Datum—some observation about the Universe at a particular point in four dimensions
Data—a set consistent datum
Information—patterns abstracted from the data.
Knowledge—identified or abstracted patterns in the information.
Wisdom—is the understanding of the consequences of the application of knowledge
Process Architecture and Forecasting Hurricanes
Since the process for predicting or forecasting hurricanes is most likely to be familiar to anyone watching weather on TV, it is the best example I can think of to illustrate how the OODA Loop process architecture works with the taxonomy of knowledge.
Initially, data is gathered by observing some aspect of the current state of the Universe. This includes data about the results of their previous actions. In point of fact,
Datum—some observation about the Universe at a particular point in four dimensions
Data—a set consistent datum
Obviously observations of current temperature, pressure, humidity, and so on, are basic to making weather forecasts, like the prediction of a hurricane. And each observation requires latitude, longitude, height above sea level, and the exact time to be useful. So one datum, or data point would include, temperature, latitude, longitude, height, and time.
When the temperature is measured at many latitudes and longitudes concurrently, it produces a set of temperature data. If other weather measurement, like pressure and humidity, are taken at the same locations at the same time, then you have several data sets with which to make a forecast (or a composite weather data set for a particular time). Because this is a recurrent measurement process, the weather folk continue to build a successively larger composite weather data set. But large data sets don’t make a forecast of a hurricane.
The Orient step in the process is inserting the new data into an individual’s model of how the world (Universe) works (descriptive) or should work (prescriptive). These models are sometimes called paradigms. Rules from Governance enable and support the Orient step, by structuring the data within the individual’s or organization’s model. Sometimes these model or paradigms stick around far after they have demonstrated to be defective, wrong, or in conflict with most data and other information. An example would be the model of the Universe of the Flat Earth society.
Information—patterns abstracted from the data. This is the start of orienting the observations, the data and information. Pattern analysis, based on the current model converts data into information is derived from the organization’s model of its environment or Universe. For hurricane forecasting this would mean looking for centers of low pressure within the data. It would also include identifying areas with high water temperatures in the temperature data, areas of high humidity, and so on. This and other abstractions from the data provide the information on which to base a forecast. But it is still not the prediction of a hurricane.
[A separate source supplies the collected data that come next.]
/-- `c ∈ ker(τ_* + id) ↔ τ_* c = -c`. [cite: Howard2004HeegnerKolyvagin, §1.5 preamble (arXiv p. 9 L122–126: «`M⁻` … the subspace on which `τ` acts by `−1`»)] -/
theorem mem_ker_add_iff (A : ResidualTau (R := R) cd ρbar) (c : galoisCohomology ρbar 1) :
    c ∈ (semilinearH cd.isLift A.θ.toAddMonoidHom A.isSemilinear 1 + AddMonoidHom.id _).ker ↔
      semilinearH cd.isLift A.θ.toAddMonoidHom A.isSemilinear 1 c = -c := by
  rw [AddMonoidHom.mem_ker, AddMonoidHom.add_apply, AddMonoidHom.id_apply, add_eq_zero_iff_eq_neg]

/-- **`H¹(K, T̄)⁺ = ker(τ_* − id)` is `R`-stable** (`τ_*` commutes with the scalars).
[cite: Howard2004HeegnerKolyvagin, §1.5 preamble and Def. 1.5.2 (arXiv p. 9 L122–135)] -/
theorem scalarMapH1_mem_ker_sub (A : ResidualTau (R := R) cd ρbar) (hlin : ρbar.IsScalarLinear R)
    (r : R) {c : galoisCohomology ρbar 1}
    (hc : c ∈ (semilinearH cd.isLift A.θ.toAddMonoidHom A.isSemilinear 1 - AddMonoidHom.id _).ker) :
    galoisCohomology.scalarMapH1 ρbar hlin r c ∈
      (semilinearH cd.isLift A.θ.toAddMonoidHom A.isSemilinear 1 - AddMonoidHom.id _).ker := by
  rw [mem_ker_sub_iff] at hc ⊢
  rw [A.semilinearH_scalarMapH1 hlin, hc]

/-- **`H¹(K, T̄)⁻ = ker(τ_* + id)` is `R`-stable**.
[cite: Howard2004HeegnerKolyvagin, §1.5 preamble and Def. 1.5.2 (arXiv p. 9 L122–135)] -/
theorem scalarMapH1_mem_ker_add (A : ResidualTau (R := R) cd ρbar) (hlin : ρbar.IsScalarLinear R)
    (r : R) {c : galoisCohomology ρbar 1}
    (hc : c ∈ (semilinearH cd.isLift A.θ.toAddMonoidHom A.isSemilinear 1 + AddMonoidHom.id _).ker) :
    galoisCohomology.scalarMapH1 ρbar hlin r c ∈
      (semilinearH cd.isLift A.θ.toAddMonoidHom A.isSemilinear 1 + AddMonoidHom.id _).ker := by
  rw [mem_ker_add_iff] at hc ⊢
  rw [A.semilinearH_scalarMapH1 hlin, hc, map_neg]

end ResidualTau

/-! ## §2 Lemma 1.5.3 for `R`-stable subgroups `S`, `E` of `H¹(K, M)` and `Lf`, `Lt` of `H¹(K_q, M)` -/

section Parity

variable (ρ : DiscreteGaloisModule K M) (hρ : ρ.IsScalarLinear R) (q : Place K)
  (S E : AddSubgroup (galoisCohomology ρ 1))
  (hS : ∀ (r : R) {x}, x ∈ S → galoisCohomology.scalarMapH1 ρ hρ r x ∈ S)
  (hE : ∀ (r : R) {x}, x ∈ E → galoisCohomology.scalarMapH1 ρ hρ r x ∈ E)
  (Lf Lt : AddSubgroup (galoisCohomology (ρ.toLocal q) 1))
  (hLf : ∀ (r : R) {x}, x ∈ Lf →
    galoisCohomology.scalarMapH1 (ρ.toLocal q) (hρ.restrictField (Place.Completion q)) r x ∈ Lf)
  (hLt : ∀ (r : R) {x}, x ∈ Lt →
    galoisCohomology.scalarMapH1 (ρ.toLocal q) (hρ.restrictField (Place.Completion q)) r x ∈ Lt)

omit [NumberField K] in
/-- Stability of an intersection. [folklore] -/
private theorem stable_inf {A B : AddSubgroup (galoisCohomology ρ 1)}
    (hA : ∀ (r : R) {x}, x ∈ A → galoisCohomology.scalarMapH1 ρ hρ r x ∈ A)
    (hB : ∀ (r : R) {x}, x ∈ B → galoisCohomology.scalarMapH1 ρ hρ r x ∈ B) :
    ∀ (r : R) {x}, x ∈ A ⊓ B → galoisCohomology.scalarMapH1 ρ hρ r x ∈ A ⊓ B :=
  fun r _ hx => ⟨hA r hx.1, hB r hx.2⟩

/-- Stability of a preimage under localization. [folklore] -/
private theorem stable_comap {L : AddSubgroup (galoisCohomology (ρ.toLocal q) 1)}
    (hL : ∀ (r : R) {x}, x ∈ L →
      galoisCohomology.scalarMapH1 (ρ.toLocal q) (hρ.restrictField (Place.Completion q)) r x ∈ L) :
    ∀ (r : R) {x}, x ∈ L.comap (galoisCohomology.localization ρ q 1) →
      galoisCohomology.scalarMapH1 ρ hρ r x ∈ L.comap (galoisCohomology.localization ρ q 1) := by
  intro r x hx
  rw [AddSubgroup.mem_comap] at hx ⊢
  rw [galoisCohomology.localization_scalarMapH1]
  exact hL r hx

/-- Stability of an image under localization. [folklore] -/
private theorem stable_map {A : AddSubgroup (galoisCohomology ρ 1)}
    (hA : ∀ (r : R) {x}, x ∈ A → galoisCohomology.scalarMapH1 ρ hρ r x ∈ A) :
    ∀ (r : R) {x}, x ∈ A.map (galoisCohomology.localization ρ q 1) →
      galoisCohomology.scalarMapH1 (ρ.toLocal q) (hρ.restrictField (Place.Completion q)) r x ∈
        A.map (galoisCohomology.localization ρ q 1) := by
  rintro r _ ⟨y, hy, rfl⟩
  exact ⟨_, hA r hy, galoisCohomology.localization_scalarMapH1 hρ q r y⟩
Knowledge—identified, combined, or abstracted patterns in the information. Using the same paradigm, environmental model, or model Universe, people analyze and abstract patterns within the information. This is their knowledge within the paradigm. In weather forecasting the weather personnel uses the current paradigms (or information structures) to combine and abstract the knowledge that a hurricane is developing.
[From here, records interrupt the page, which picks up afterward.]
import Summits.AtomisticToContinuum.BoseEinsteinCondensation.Theorems.BECGroundStateSOSBoundaryTransferWeakHardWallLimitCutoffEnergy
import Literature.MathematicalPhysics.QuantumManyBody.BoseGasDirichletWall

/-!
# Route `BECGroundStateSOS`, crux `BoundaryTransferWeak` (stmt-AtomisticToContinuum-0827),
# line `rim-squeeze-monotone-coherence`, stub (L): the rim-layer cutoff, III (the cut-off state)

Supports (does not close) stmt-AtomisticToContinuum-0827; auxiliary block of the registered stub
`stub_hardWallLimit` (L) (lead c3), sequel of `…HardWallLimitCutoffNorm.lean` and
`…HardWallLimitCutoffEnergy.lean`. The cut-off `F(X) = Ψ(X - 2h𝟙) ∏_{i,k} q(x_{ik})` of a periodic
trial state `Ψ` of the torus of side `L` with rim mass `m < 1` is normalised into an admissible
DIRICHLET trial state `Φ = F/‖F‖` of the fattened cube of side `L/2 + 4h` (`C¹`, supported in the
open box, Bose-symmetric), with

* `energy v Φ ≤ (1 - m)⁻¹ ((1+η) periodicEnergy v Ψ + (1+η⁻¹) D² · 3m)` for EVERY pair potential `v`
  and every Young parameter `η > 0`;
* `∫ |Φ - 1_cell Ψ(· - 2h𝟙)|² ≤ 4m` (`2∫|F/‖F‖ - F|² + 2∫|F - 1_cell Ψ(·-2h𝟙)|²`, both `≤ 2m`:
  `(‖F‖⁻¹ - 1)² ‖F‖² = (1 - ‖F‖)² ≤ (1 - ‖F‖²)² ≤ m`).

This is `exists_cutoffTrialState` (anchor `stub_hardWallLimit_cutoffState`): the `v`-independent
half of the near-minimiser transfer across the hard wall, to which
`…HardWallLimitAux.lean` reduced stub (L). For a `δ`-near-minimiser of `H_t` the rim mass is
`≤ (E_t + δ)/t`, so every cost here is `O(1/(t h²))`. What it leaves: the `2h`-translation (an
`L²`-modulus of continuity, `O(h² N · kinetic energy)`) and the shrink of the fattened cube back to
side `L/2`. All `[folklore]`.
-/

noncomputable section

namespace Summit.AtomisticToContinuum.BoseEinsteinCondensation.RimSqueeze

open Literature.MathematicalPhysics.QuantumManyBody.BoseGas
open MeasureTheory Filter Set
open scoped ENNReal NNReal ComplexConjugate

variable {N : ℕ} {L h D : ℝ} {q : ℝ → ℝ}

/-! ### The normalised cut-off state -/

/-- **The rim-layer cut-off state.** For a periodic trial state `Ψ` with rim mass `m < 1`, the
normalised cut-off `F/‖F‖` is an admissible Dirichlet trial state of the fattened cube of side
`L/2 + 4h` with
`energy ≤ (1 - m)⁻¹ ((1+η) periodicEnergy v Ψ + (1+η⁻¹) D² 3m)` (every pair potential `v`) and
`∫ |Φ - 1_cell Ψ(· - 2h𝟙)|² ≤ 4m`. [folklore] -/
theorem exists_cutoffTrialState (hL : 0 < L) (hh : 0 < h) (h8 : 8 * h < L)
    (hq : IsCutoffProfile q (h / 2) (L / 2 + 3 * h) D) (v : ℝ → ℝ≥0∞) (Ψ : PeriodicTrialState N L)
    (hm : ∫⁻ Y in cellN N L, (∑ j, rimPot L (Y j)) * (‖Ψ.ψ Y‖₊ : ℝ≥0∞) ^ 2 < 1) {η : ℝ}
    (hη : 0 < η) :
    ∃ Φ : TrialState N (L / 2 + 4 * h),
      energy v Φ ≤ (1 - ∫⁻ Y in cellN N L, (∑ j, rimPot L (Y j)) * (‖Ψ.ψ Y‖₊ : ℝ≥0∞) ^ 2)⁻¹ *
        ((1 + ENNReal.ofReal η) * periodicEnergy v Ψ +
          (1 + ENNReal.ofReal η⁻¹) * ENNReal.ofReal (D ^ 2) *
            (3 * ∫⁻ Y in cellN N L, (∑ j, rimPot L (Y j)) * (‖Ψ.ψ Y‖₊ : ℝ≥0∞) ^ 2)) ∧
      ∫⁻ X, (‖Φ.ψ X - (cellN N L).indicator (fun X => Ψ.ψ (X + fun _ =>
        (WithLp.toLp 2 fun _ : Fin 3 => -(2 * h) : Space))) X‖₊ : ℝ≥0∞) ^ 2 ≤
        4 * ∫⁻ Y in cellN N L, (∑ j, rimPot L (Y j)) * (‖Ψ.ψ Y‖₊ : ℝ≥0∞) ^ 2 := by
  set u : Space := WithLp.toLp 2 fun _ : Fin 3 => -(2 * h) with hu
  set U : Config N := fun _ => u with hU
  set F : Config N → ℂ := fun X => Ψ.ψ (X + U) * ((∏ p : Fin N × Fin 3, q (X p.1 p.2) : ℝ) : ℂ)
    with hF
  set G : Config N → ℂ := (cellN N L).indicator (fun X => Ψ.ψ (X + U)) with hG
  set m : ℝ≥0∞ := ∫⁻ Y in cellN N L, (∑ j, rimPot L (Y j)) * (‖Ψ.ψ Y‖₊ : ℝ≥0∞) ^ 2 with hm_def
  set A : ℝ≥0∞ := ∫⁻ X, (‖F X‖₊ : ℝ≥0∞) ^ 2 with hA_def
  have hA1 : A ≤ 1 := lintegral_cutoff_sq_le_one hL h8 hq Ψ u
  have hmA : 1 - m ≤ A := one_sub_rimMass_le_lintegral_cutoff_sq hh h8 hq Ψ
  have hmtop : m ≠ ⊤ := (hm.trans ENNReal.one_lt_top).ne
  have h1m : 0 < 1 - m := tsub_pos_iff_lt.2 hm
  have hA0 : A ≠ 0 := (h1m.trans_le hmA).ne'
  have hAtop : A ≠ ⊤ := ne_top_of_le_ne_top ENNReal.one_ne_top hA1
  -- the normalisation constant `c = ‖F‖⁻¹`
  set a : ℝ := A.toReal with ha_def
  have ha0 : 0 < a := ENNReal.toReal_pos hA0 hAtop
  have ha1 : a ≤ 1 := by
    have := ENNReal.toReal_mono ENNReal.one_ne_top hA1
    rwa [ENNReal.toReal_one] at this
  have hAa : A = ENNReal.ofReal a := (ENNReal.ofReal_toReal hAtop).symm
  set s : ℝ := Real.sqrt a with hs_def
  have hs0 : 0 < s := Real.sqrt_pos.2 ha0
  have hs2 : s ^ 2 = a := Real.sq_sqrt ha0.le
  have hs1 : s ≤ 1 := by nlinarith
  set c : ℝ := s⁻¹ with hc_def
  have hc0 : 0 ≤ c := by positivity
  have hc1 : 1 ≤ c := one_le_inv_iff₀.2 ⟨hs0, hs1⟩
  have hc2 : ENNReal.ofReal (c ^ 2) = A⁻¹ := by
    rw [hc_def, inv_pow, hs2, ENNReal.ofReal_inv_of_pos ha0, ← hAa]
  have hFcd : ContDiff ℝ 1 F := contDiff_cutoffState hq.contDiff Ψ.contDiff U
  have hsupp : ∀ t, q t ≠ 0 → t ∈ Ioo 0 (L / 2 + 4 * h) := fun t ht => by
    have := hq.support t ht
    convert this using 2
    ring
  -- the trial state
  let Φ : TrialState N (L / 2 + 4 * h) :=
    { ψ := fun X => (c : ℂ) * F X
      contDiff := contDiff_const.mul hFcd
      eq_zero := fun X hX => by
        have hF0 : F X = 0 := by
          by_contra hne
          refine hX (mem_boxN_of_prodCutoff_ne_zero hsupp fun h0 => hne ?_)
          show Ψ.ψ (X + U) * ((∏ p : Fin N × Fin 3, q (X p.1 p.2) : ℝ) : ℂ) = 0
          rw [h0, Complex.ofReal_zero, mul_zero]
        show (c : ℂ) * F X = 0
        rw [hF0, mul_zero]
      symm := fun σ X => by
        show (c : ℂ) * F (X ∘ σ) = (c : ℂ) * F X
        rw [show F (X ∘ σ) = F X from cutoffState_comp_perm Ψ.symm u σ X]
      norm_eq := by
        show ∫⁻ X, (‖(c : ℂ) * F X‖₊ : ℝ≥0∞) ^ 2 = 1
        simp only [ennorm_real_mul_sq c hc0]
        rw [lintegral_const_mul' _ _ ENNReal.ofReal_ne_top, hc2, ENNReal.inv_mul_cancel hA0 hAtop] }
  refine ⟨Φ, ?_, ?_⟩
  · -- the energy
    have hE : energy v Φ = ENNReal.ofReal (c ^ 2) *
        ((∫⁻ X, kineticDensity F X) + ∫⁻ X, interaction v X * (‖F X‖₊ : ℝ≥0∞) ^ 2) := by
      unfold energy
      rw [← lintegral_add_left (measurable_kineticDensity hFcd),
        ← lintegral_const_mul' _ _ ENNReal.ofReal_ne_top]
      refine lintegral_congr fun X => ?_
      show kineticDensity (fun X => (c : ℂ) * F X) X +
          interaction v X * (‖(c : ℂ) * F X‖₊ : ℝ≥0∞) ^ 2 = _
      rw [kineticDensity_const_mul hFcd c hc0, ennorm_real_mul_sq c hc0]
      ring
    rw [hE, hc2]
    exact mul_le_mul' (ENNReal.inv_le_inv.2 hmA) (lintegral_form_cutoff_le hL hh h8 hq v Ψ hη)
  · -- the `L²` distance to the cell cut-off of the shifted state
    have hFm : Measurable F := hFcd.continuous.measurable
    have h1 : ∫⁻ X, (‖(c : ℂ) * F X - F X‖₊ : ℝ≥0∞) ^ 2 ≤ m := by
      have e : ∀ X, (c : ℂ) * F X - F X = ((c - 1 : ℝ) : ℂ) * F X := fun X => by
        push_cast
        ring
      have hc1' : 0 ≤ c - 1 := by linarith
      simp only [e, ennorm_real_mul_sq (c - 1) hc1']
      rw [lintegral_const_mul' _ _ ENNReal.ofReal_ne_top, ← hA_def, hAa,
        ← ENNReal.ofReal_mul (sq_nonneg _), ← ENNReal.ofReal_toReal hmtop]
      refine ENNReal.ofReal_le_ofReal ?_
      have hma : 1 - m.toReal ≤ a := by
        have h' := ENNReal.toReal_mono hAtop hmA
        rwa [ENNReal.toReal_sub_of_le hm.le ENNReal.one_ne_top, ENNReal.toReal_one] at h'
      have hid : (c - 1) ^ 2 * a = (1 - s) ^ 2 := by
        rw [hc_def, ← hs2]
        field_simp
      rw [hid]
      nlinarith [mul_le_mul_of_nonneg_left hs1 hs0.le]
    have h2 : ∫⁻ X, (‖F X - G X‖₊ : ℝ≥0∞) ^ 2 ≤ m := by
      have hsum := lintegral_cutoff_sub_sq_add_le hL h8 hq Ψ u
      have hx : ∫⁻ X, (‖F X - G X‖₊ : ℝ≥0∞) ^ 2 ≤ 1 - A :=
        ENNReal.le_sub_of_add_le_right hAtop hsum
      exact hx.trans ((tsub_le_tsub_left hmA 1).trans tsub_tsub_le)
    have hpt : ∀ X, (‖(c : ℂ) * F X - G X‖₊ : ℝ≥0∞) ^ 2 ≤
        2 * (‖(c : ℂ) * F X - F X‖₊ : ℝ≥0∞) ^ 2 + 2 * (‖F X - G X‖₊ : ℝ≥0∞) ^ 2 := by
      intro X
      have := ennnorm_sq_le_two_mul ((c : ℂ) * F X - G X) (F X - G X)
      rwa [sub_sub_sub_cancel_right] at this
    have hmeas : Measurable fun X => 2 * (‖(c : ℂ) * F X - F X‖₊ : ℝ≥0∞) ^ 2 :=
      (((measurable_const.mul hFm).sub hFm).nnnorm.coe_nnreal_ennreal.pow_const 2).const_mul 2
    calc ∫⁻ X, (‖Φ.ψ X - G X‖₊ : ℝ≥0∞) ^ 2
        ≤ ∫⁻ X, 2 * (‖(c : ℂ) * F X - F X‖₊ : ℝ≥0∞) ^ 2 + 2 * (‖F X - G X‖₊ : ℝ≥0∞) ^ 2 :=
          lintegral_mono hpt
      _ = 2 * (∫⁻ X, (‖(c : ℂ) * F X - F X‖₊ : ℝ≥0∞) ^ 2) + 2 * ∫⁻ X, (‖F X - G X‖₊ : ℝ≥0∞) ^ 2 := by
          rw [lintegral_add_left hmeas, lintegral_const_mul' _ _ (by norm_num),
            lintegral_const_mul' _ _ (by norm_num)]
      _ ≤ 2 * m + 2 * m := add_le_add (mul_le_mul_right h1 2) (mul_le_mul_right h2 2)
      _ = 4 * m := by ring

/-- **Anchor of this block** (quantified form of `exists_cutoffTrialState`). [folklore] -/
theorem stub_hardWallLimit_cutoffState : ∀ {N : ℕ} {L h D : ℝ} {q : ℝ → ℝ}, 0 < L → 0 < h → 8 * h < L → IsCutoffProfile q (h / 2) (L / 2 + 3 * h) D → ∀ (v : ℝ → ℝ≥0∞) (Ψ : PeriodicTrialState N L), ∫⁻ Y in cellN N L, (∑ j, rimPot L (Y j)) * (‖Ψ.ψ Y‖₊ : ℝ≥0∞) ^ 2 < 1 → ∀ η : ℝ, 0 < η → ∃ Φ : TrialState N (L / 2 + 4 * h), energy v Φ ≤ (1 - ∫⁻ Y in cellN N L, (∑ j, rimPot L (Y j)) * (‖Ψ.ψ Y‖₊ : ℝ≥0∞) ^ 2)⁻¹ * ((1 + ENNReal.ofReal η) * periodicEnergy v Ψ + (1 + ENNReal.ofReal η⁻¹) * ENNReal.ofReal (D ^ 2) * (3 * ∫⁻ Y in cellN N L, (∑ j, rimPot L (Y j)) * (‖Ψ.ψ Y‖₊ : ℝ≥0∞) ^ 2)) ∧ ∫⁻ X : Config N, (‖Φ.ψ X - (cellN N L).indicator (fun X => Ψ.ψ (X + fun _ => (WithLp.toLp 2 fun _ : Fin 3 => -(2 * h) : Space))) X‖₊ : ℝ≥0∞) ^ 2 ≤ 4 * ∫⁻ Y in cellN N L, (∑ j, rimPot L (Y j)) * (‖Ψ.ψ Y‖₊ : ℝ≥0∞) ^ 2 :=
  fun hL hh h8 hq v Ψ hm _ hη => exists_cutoffTrialState hL hh h8 hq v Ψ hm hη

end Summit.AtomisticToContinuum.BoseEinsteinCondensation.RimSqueeze

end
When they can’t fit information into their model, they often discard as aberrant, an outlier, or as an anomaly. When enough information doesn’t conveniently fit into their model the adherents have a crisis. In science, at least, this is the point of a paradigm shift. And this is what has happened to weather forecasting models over the past one hundred and fifty years. The result is that the forecasting has gotten much better, though people still complain when a storm moves off its track by fifty miles and causes unforecast wind, rain, and snow events.
Once the organization or individual has the knowledge, he or she uses input their knowledge within their models of the Universe to make decisions.
Wisdom—is the understanding of the consequences of the application of knowledge.
This is the hard part of the OODA Loop because it’s difficult to understand both the consequences and the unintended consequences of a decision. If your paradigm, environment, or Universe model is good, or relatively complete, then you’re more likely to make a good decision. More frequently than not people make decisions that are “Short term smart and long term dumb.”
Part of the reason is that they are working with a poor, incomplete or just plain wrong paradigm (view of the world or universe). This is where the Risk/Reward balance comes in. When choosing a path forward, what are the risks and rewards with each path? [Sidebar: A risk is an unknown and it is wise to understand that “you don’t know what you don’t know”.] For weather forecasters it’s whether or not to issue a forecast for a hurricane. To ameliorate the risk that the are wrong, weather forecasters have invented a two part type of forecast, a hurricane watch and a hurricane warning. [Sidebar: It’s split more by giving a tropical storm watch and warning.]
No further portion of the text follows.